▶ **Goal of the exercise**:
All lines holding the word "refine" should be located in the records and copied.

▶ **Supplied material**:
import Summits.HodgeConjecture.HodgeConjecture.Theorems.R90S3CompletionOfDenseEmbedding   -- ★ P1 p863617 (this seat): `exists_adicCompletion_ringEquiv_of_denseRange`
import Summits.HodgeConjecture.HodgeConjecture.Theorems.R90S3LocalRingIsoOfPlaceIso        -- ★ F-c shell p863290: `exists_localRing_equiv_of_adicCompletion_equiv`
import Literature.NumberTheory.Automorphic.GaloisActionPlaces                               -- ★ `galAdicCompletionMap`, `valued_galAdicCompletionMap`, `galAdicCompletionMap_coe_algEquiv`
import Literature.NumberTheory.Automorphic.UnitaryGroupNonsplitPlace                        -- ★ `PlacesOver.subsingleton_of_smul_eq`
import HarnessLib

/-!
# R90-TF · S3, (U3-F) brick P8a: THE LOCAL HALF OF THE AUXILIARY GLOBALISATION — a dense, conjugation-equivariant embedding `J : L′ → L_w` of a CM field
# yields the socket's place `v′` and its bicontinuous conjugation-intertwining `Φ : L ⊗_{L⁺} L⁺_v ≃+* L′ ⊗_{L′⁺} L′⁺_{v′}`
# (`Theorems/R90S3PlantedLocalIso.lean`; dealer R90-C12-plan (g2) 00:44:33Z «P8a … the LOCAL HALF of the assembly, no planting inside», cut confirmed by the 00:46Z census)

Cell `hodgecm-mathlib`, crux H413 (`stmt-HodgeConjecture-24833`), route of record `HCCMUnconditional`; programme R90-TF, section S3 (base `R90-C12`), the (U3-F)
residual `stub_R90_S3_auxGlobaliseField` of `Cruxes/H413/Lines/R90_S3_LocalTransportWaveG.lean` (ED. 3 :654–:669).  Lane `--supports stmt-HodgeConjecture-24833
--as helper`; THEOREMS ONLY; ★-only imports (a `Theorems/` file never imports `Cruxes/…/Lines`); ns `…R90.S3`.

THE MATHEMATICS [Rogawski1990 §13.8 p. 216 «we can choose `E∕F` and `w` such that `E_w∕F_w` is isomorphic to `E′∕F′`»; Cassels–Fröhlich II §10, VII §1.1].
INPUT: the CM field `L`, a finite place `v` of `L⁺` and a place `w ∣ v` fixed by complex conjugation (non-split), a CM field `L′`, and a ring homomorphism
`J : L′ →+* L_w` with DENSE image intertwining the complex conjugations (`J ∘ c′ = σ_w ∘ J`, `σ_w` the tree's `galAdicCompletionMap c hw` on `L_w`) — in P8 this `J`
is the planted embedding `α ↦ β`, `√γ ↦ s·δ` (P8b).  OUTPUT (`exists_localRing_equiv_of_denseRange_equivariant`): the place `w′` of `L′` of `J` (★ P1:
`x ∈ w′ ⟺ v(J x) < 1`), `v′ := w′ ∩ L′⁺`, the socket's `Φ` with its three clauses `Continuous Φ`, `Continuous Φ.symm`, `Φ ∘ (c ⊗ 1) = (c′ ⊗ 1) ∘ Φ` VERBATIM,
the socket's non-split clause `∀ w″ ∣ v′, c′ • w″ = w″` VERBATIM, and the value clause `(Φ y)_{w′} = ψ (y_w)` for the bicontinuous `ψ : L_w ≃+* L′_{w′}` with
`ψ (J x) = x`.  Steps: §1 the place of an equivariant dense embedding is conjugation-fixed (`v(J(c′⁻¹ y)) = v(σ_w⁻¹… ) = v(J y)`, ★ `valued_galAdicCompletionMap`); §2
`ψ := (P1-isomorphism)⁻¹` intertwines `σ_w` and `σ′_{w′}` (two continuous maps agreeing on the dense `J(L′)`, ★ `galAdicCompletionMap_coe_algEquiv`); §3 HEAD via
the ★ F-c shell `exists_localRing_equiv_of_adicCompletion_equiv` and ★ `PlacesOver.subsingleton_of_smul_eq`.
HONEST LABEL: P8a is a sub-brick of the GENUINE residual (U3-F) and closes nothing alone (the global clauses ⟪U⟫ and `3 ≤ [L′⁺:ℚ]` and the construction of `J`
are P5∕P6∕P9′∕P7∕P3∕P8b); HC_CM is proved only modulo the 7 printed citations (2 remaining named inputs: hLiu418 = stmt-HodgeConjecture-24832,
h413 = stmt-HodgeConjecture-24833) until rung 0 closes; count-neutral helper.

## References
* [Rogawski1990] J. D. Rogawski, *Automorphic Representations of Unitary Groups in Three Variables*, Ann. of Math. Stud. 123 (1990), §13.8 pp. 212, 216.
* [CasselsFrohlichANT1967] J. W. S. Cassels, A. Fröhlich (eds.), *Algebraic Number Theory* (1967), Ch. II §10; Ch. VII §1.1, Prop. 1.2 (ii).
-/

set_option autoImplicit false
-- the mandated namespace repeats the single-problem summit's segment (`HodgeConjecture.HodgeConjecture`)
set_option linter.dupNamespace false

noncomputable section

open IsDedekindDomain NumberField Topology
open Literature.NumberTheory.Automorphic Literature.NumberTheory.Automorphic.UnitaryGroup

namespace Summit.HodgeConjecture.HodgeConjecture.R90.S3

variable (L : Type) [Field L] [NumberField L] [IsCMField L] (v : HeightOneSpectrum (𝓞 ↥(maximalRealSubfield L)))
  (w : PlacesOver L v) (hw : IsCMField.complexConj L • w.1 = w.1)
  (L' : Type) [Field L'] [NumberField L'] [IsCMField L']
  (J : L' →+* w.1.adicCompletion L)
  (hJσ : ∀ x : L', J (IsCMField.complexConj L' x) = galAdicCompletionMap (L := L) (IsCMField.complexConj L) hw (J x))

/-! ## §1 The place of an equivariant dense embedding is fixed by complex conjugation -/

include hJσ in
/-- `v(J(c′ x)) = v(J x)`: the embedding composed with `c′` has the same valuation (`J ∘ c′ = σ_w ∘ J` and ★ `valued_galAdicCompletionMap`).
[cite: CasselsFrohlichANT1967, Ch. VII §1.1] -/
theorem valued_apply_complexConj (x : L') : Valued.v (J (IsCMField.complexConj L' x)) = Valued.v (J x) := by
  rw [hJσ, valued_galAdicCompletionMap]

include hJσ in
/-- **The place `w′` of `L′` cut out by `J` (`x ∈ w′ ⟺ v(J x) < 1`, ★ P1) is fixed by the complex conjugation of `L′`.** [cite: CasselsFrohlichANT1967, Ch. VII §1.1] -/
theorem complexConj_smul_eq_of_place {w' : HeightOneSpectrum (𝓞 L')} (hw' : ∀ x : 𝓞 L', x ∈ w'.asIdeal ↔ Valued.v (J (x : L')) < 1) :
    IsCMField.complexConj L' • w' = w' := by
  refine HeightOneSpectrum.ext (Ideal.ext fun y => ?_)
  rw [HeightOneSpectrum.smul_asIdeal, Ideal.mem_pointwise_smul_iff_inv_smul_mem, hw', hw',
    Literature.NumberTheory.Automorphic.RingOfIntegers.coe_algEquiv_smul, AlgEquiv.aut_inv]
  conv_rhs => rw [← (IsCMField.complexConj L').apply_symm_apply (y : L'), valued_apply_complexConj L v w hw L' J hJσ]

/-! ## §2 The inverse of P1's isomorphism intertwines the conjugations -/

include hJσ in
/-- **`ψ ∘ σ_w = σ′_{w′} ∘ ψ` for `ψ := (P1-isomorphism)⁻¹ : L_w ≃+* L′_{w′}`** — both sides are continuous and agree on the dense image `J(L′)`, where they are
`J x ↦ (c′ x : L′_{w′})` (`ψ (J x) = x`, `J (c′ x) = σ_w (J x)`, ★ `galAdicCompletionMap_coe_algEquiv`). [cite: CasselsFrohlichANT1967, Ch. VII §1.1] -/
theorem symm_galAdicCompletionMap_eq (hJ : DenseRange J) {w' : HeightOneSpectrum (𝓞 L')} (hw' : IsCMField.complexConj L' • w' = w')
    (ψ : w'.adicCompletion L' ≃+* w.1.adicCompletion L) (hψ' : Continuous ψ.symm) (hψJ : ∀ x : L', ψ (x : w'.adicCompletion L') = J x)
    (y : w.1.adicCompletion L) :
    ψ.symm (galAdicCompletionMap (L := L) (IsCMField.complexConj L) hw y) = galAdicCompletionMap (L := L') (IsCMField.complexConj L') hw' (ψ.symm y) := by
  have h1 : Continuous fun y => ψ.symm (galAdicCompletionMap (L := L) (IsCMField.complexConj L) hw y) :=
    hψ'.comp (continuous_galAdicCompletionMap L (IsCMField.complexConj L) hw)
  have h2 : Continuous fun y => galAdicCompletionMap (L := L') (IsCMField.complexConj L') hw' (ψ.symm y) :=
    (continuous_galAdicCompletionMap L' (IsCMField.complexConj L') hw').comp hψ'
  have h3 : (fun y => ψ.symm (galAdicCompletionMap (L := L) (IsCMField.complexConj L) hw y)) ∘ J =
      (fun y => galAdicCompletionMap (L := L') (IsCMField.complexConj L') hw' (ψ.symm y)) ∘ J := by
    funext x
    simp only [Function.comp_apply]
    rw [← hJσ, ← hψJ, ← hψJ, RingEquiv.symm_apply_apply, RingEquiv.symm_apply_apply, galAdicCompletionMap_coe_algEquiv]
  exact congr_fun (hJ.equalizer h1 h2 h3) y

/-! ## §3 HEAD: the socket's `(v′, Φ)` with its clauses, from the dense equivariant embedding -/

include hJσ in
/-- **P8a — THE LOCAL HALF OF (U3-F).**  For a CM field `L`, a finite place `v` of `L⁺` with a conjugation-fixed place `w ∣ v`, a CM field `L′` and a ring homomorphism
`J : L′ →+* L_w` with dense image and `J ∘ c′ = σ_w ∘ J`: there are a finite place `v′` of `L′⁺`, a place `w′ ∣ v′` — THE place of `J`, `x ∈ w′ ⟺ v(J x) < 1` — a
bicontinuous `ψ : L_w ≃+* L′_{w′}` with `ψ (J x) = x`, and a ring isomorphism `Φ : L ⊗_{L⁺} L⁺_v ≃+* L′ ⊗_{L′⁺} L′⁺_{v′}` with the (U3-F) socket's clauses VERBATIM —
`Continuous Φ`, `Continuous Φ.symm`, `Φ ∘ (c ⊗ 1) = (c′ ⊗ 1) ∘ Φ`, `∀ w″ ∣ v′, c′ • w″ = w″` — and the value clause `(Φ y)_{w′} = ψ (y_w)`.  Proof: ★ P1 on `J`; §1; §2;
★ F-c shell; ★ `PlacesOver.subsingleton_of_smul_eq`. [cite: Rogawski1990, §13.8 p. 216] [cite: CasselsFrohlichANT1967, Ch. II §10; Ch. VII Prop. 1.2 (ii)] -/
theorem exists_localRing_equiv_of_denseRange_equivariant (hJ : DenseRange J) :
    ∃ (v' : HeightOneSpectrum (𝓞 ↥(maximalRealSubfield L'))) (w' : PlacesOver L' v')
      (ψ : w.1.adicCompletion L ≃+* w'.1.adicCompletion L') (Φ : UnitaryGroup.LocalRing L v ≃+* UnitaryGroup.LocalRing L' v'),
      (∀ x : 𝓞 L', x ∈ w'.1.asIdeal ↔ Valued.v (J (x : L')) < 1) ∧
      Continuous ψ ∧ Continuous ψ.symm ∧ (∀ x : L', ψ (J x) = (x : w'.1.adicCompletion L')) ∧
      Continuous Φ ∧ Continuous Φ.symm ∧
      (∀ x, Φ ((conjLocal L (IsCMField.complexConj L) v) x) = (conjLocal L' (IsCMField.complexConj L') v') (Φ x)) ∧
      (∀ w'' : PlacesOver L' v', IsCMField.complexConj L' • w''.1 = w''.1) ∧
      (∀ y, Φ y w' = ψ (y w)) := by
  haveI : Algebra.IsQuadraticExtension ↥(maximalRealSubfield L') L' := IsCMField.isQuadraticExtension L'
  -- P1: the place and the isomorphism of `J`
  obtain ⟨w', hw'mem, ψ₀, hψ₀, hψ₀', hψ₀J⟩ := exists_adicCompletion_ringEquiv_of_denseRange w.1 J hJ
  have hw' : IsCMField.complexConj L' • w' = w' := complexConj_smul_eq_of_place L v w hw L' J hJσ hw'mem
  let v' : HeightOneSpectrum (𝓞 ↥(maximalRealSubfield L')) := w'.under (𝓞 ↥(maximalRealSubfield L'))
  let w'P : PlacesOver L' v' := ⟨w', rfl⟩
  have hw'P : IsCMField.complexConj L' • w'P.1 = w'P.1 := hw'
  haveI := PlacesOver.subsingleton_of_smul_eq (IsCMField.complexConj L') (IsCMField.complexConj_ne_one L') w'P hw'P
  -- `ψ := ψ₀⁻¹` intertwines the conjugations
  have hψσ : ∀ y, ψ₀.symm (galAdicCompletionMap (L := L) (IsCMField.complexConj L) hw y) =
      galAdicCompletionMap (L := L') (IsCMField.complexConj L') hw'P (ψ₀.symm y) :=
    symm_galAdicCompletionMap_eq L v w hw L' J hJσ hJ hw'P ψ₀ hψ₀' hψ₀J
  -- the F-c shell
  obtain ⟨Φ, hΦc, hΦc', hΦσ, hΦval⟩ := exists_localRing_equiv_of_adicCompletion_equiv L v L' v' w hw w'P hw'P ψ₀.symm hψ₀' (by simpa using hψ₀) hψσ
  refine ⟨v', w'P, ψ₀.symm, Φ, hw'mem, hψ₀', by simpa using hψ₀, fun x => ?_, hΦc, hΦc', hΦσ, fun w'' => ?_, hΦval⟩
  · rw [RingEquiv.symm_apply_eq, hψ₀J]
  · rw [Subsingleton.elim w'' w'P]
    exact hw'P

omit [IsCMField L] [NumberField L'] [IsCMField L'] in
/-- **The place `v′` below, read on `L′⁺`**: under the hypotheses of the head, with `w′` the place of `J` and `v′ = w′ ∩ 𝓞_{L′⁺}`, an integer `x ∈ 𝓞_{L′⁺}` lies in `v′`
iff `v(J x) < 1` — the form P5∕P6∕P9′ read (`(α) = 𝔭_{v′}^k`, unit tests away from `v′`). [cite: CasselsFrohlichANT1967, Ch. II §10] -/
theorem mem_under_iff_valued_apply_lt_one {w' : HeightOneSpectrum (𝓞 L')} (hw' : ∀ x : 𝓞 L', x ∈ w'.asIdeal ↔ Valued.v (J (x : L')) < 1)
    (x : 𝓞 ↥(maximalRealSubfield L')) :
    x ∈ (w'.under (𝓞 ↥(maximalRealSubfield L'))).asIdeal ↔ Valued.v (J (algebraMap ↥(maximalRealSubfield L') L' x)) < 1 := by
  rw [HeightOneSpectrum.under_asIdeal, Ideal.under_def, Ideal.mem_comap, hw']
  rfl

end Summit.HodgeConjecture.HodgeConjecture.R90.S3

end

▶ **Completed task**:
  refine HeightOneSpectrum.ext (Ideal.ext fun y => ?_)
  refine ⟨v', w'P, ψ₀.symm, Φ, hw'mem, hψ₀', by simpa using hψ₀, fun x => ?_, hΦc, hΦc', hΦσ, fun w'' => ?_, hΦval⟩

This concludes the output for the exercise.